WORK INSTRUCTIONS:
Where does the string "affine" appear? Copy every line of the entries below that holds it.

EXCERPTED RECORDS:
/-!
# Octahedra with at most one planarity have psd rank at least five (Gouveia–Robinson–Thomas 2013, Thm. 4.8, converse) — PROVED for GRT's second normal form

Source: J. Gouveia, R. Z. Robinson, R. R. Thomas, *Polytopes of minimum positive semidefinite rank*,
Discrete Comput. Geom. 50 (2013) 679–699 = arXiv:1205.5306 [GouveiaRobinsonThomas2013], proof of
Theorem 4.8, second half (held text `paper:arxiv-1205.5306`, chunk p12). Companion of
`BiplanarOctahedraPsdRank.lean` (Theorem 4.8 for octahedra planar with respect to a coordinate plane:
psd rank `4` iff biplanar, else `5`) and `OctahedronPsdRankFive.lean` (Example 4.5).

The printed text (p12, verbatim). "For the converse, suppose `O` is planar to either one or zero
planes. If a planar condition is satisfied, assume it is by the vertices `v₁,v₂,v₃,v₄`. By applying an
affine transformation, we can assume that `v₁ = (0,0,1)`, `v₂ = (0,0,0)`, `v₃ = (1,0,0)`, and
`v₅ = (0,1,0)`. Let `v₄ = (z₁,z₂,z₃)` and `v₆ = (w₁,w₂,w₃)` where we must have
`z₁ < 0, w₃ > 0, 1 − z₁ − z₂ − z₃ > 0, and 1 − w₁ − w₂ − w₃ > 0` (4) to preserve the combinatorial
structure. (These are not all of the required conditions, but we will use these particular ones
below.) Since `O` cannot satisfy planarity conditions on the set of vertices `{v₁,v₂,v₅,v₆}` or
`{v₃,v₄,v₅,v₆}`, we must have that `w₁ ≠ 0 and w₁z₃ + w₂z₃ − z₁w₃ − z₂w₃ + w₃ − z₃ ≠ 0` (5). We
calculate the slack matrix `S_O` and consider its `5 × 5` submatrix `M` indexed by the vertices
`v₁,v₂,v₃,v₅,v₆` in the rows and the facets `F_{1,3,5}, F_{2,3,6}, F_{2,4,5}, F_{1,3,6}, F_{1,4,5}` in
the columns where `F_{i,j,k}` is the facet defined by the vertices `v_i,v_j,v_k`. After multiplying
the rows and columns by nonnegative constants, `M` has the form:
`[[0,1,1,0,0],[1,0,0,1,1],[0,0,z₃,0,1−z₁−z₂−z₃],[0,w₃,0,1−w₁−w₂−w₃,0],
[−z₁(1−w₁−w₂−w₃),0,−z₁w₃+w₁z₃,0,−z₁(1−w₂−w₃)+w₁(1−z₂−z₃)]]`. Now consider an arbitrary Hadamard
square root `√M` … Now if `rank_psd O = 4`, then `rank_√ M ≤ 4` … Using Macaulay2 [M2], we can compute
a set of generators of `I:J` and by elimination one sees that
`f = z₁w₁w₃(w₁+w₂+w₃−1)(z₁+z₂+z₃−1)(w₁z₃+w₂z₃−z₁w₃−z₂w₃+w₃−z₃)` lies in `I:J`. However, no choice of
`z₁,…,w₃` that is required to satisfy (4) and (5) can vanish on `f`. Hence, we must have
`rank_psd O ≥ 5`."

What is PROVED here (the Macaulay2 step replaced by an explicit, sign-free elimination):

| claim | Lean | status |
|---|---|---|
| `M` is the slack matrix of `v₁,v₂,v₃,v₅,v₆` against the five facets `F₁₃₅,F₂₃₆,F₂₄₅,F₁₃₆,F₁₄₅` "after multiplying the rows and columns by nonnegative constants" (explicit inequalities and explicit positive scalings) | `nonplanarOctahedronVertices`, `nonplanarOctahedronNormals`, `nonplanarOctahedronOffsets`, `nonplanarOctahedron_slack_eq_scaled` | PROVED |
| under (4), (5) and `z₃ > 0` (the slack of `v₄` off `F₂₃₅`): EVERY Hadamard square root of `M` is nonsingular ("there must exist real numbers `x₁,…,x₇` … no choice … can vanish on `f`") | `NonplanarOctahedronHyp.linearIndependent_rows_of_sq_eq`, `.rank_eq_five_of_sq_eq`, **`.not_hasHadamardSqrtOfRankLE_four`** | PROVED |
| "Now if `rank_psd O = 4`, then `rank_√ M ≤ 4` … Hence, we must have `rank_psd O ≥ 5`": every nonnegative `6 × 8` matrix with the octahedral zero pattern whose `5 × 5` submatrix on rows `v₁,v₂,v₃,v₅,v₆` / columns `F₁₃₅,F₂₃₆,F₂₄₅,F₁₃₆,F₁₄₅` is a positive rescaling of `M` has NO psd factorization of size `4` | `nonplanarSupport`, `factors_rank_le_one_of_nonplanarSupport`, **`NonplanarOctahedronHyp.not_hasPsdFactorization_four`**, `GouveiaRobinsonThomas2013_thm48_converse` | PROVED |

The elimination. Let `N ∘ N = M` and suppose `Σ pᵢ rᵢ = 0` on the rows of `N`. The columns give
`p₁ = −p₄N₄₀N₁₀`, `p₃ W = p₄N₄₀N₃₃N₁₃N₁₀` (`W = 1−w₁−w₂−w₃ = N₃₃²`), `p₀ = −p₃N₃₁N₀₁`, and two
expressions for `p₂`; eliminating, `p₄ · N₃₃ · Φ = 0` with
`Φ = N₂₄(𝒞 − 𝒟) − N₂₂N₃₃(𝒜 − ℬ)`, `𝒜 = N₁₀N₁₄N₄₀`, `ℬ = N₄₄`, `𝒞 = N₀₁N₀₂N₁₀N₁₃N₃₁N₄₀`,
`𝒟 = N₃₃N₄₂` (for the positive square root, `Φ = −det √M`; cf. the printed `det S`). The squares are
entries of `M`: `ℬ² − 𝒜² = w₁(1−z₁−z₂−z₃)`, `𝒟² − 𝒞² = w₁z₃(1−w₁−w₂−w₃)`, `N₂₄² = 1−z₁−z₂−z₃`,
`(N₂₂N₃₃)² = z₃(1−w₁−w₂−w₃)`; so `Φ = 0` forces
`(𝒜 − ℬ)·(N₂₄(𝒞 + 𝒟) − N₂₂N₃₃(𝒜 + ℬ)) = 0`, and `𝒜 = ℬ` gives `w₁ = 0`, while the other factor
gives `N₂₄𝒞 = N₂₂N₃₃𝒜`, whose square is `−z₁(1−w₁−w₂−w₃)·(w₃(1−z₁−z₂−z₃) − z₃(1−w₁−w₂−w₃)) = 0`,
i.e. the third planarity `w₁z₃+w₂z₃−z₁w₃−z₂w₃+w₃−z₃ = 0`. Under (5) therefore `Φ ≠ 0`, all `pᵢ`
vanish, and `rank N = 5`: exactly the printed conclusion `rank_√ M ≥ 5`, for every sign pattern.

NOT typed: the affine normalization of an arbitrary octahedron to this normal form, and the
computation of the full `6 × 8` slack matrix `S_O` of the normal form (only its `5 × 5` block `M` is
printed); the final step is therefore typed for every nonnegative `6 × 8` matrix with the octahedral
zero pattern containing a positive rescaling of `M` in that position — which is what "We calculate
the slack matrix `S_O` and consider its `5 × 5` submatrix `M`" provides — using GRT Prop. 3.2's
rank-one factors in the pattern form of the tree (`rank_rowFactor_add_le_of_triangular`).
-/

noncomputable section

THE COMPLETED TASK:
affine transformation, we can assume that `v₁ = (0,0,1)`, `v₂ = (0,0,0)`, `v₃ = (1,0,0)`, and
NOT typed: the affine normalization of an arbitrary octahedron to this normal form, and the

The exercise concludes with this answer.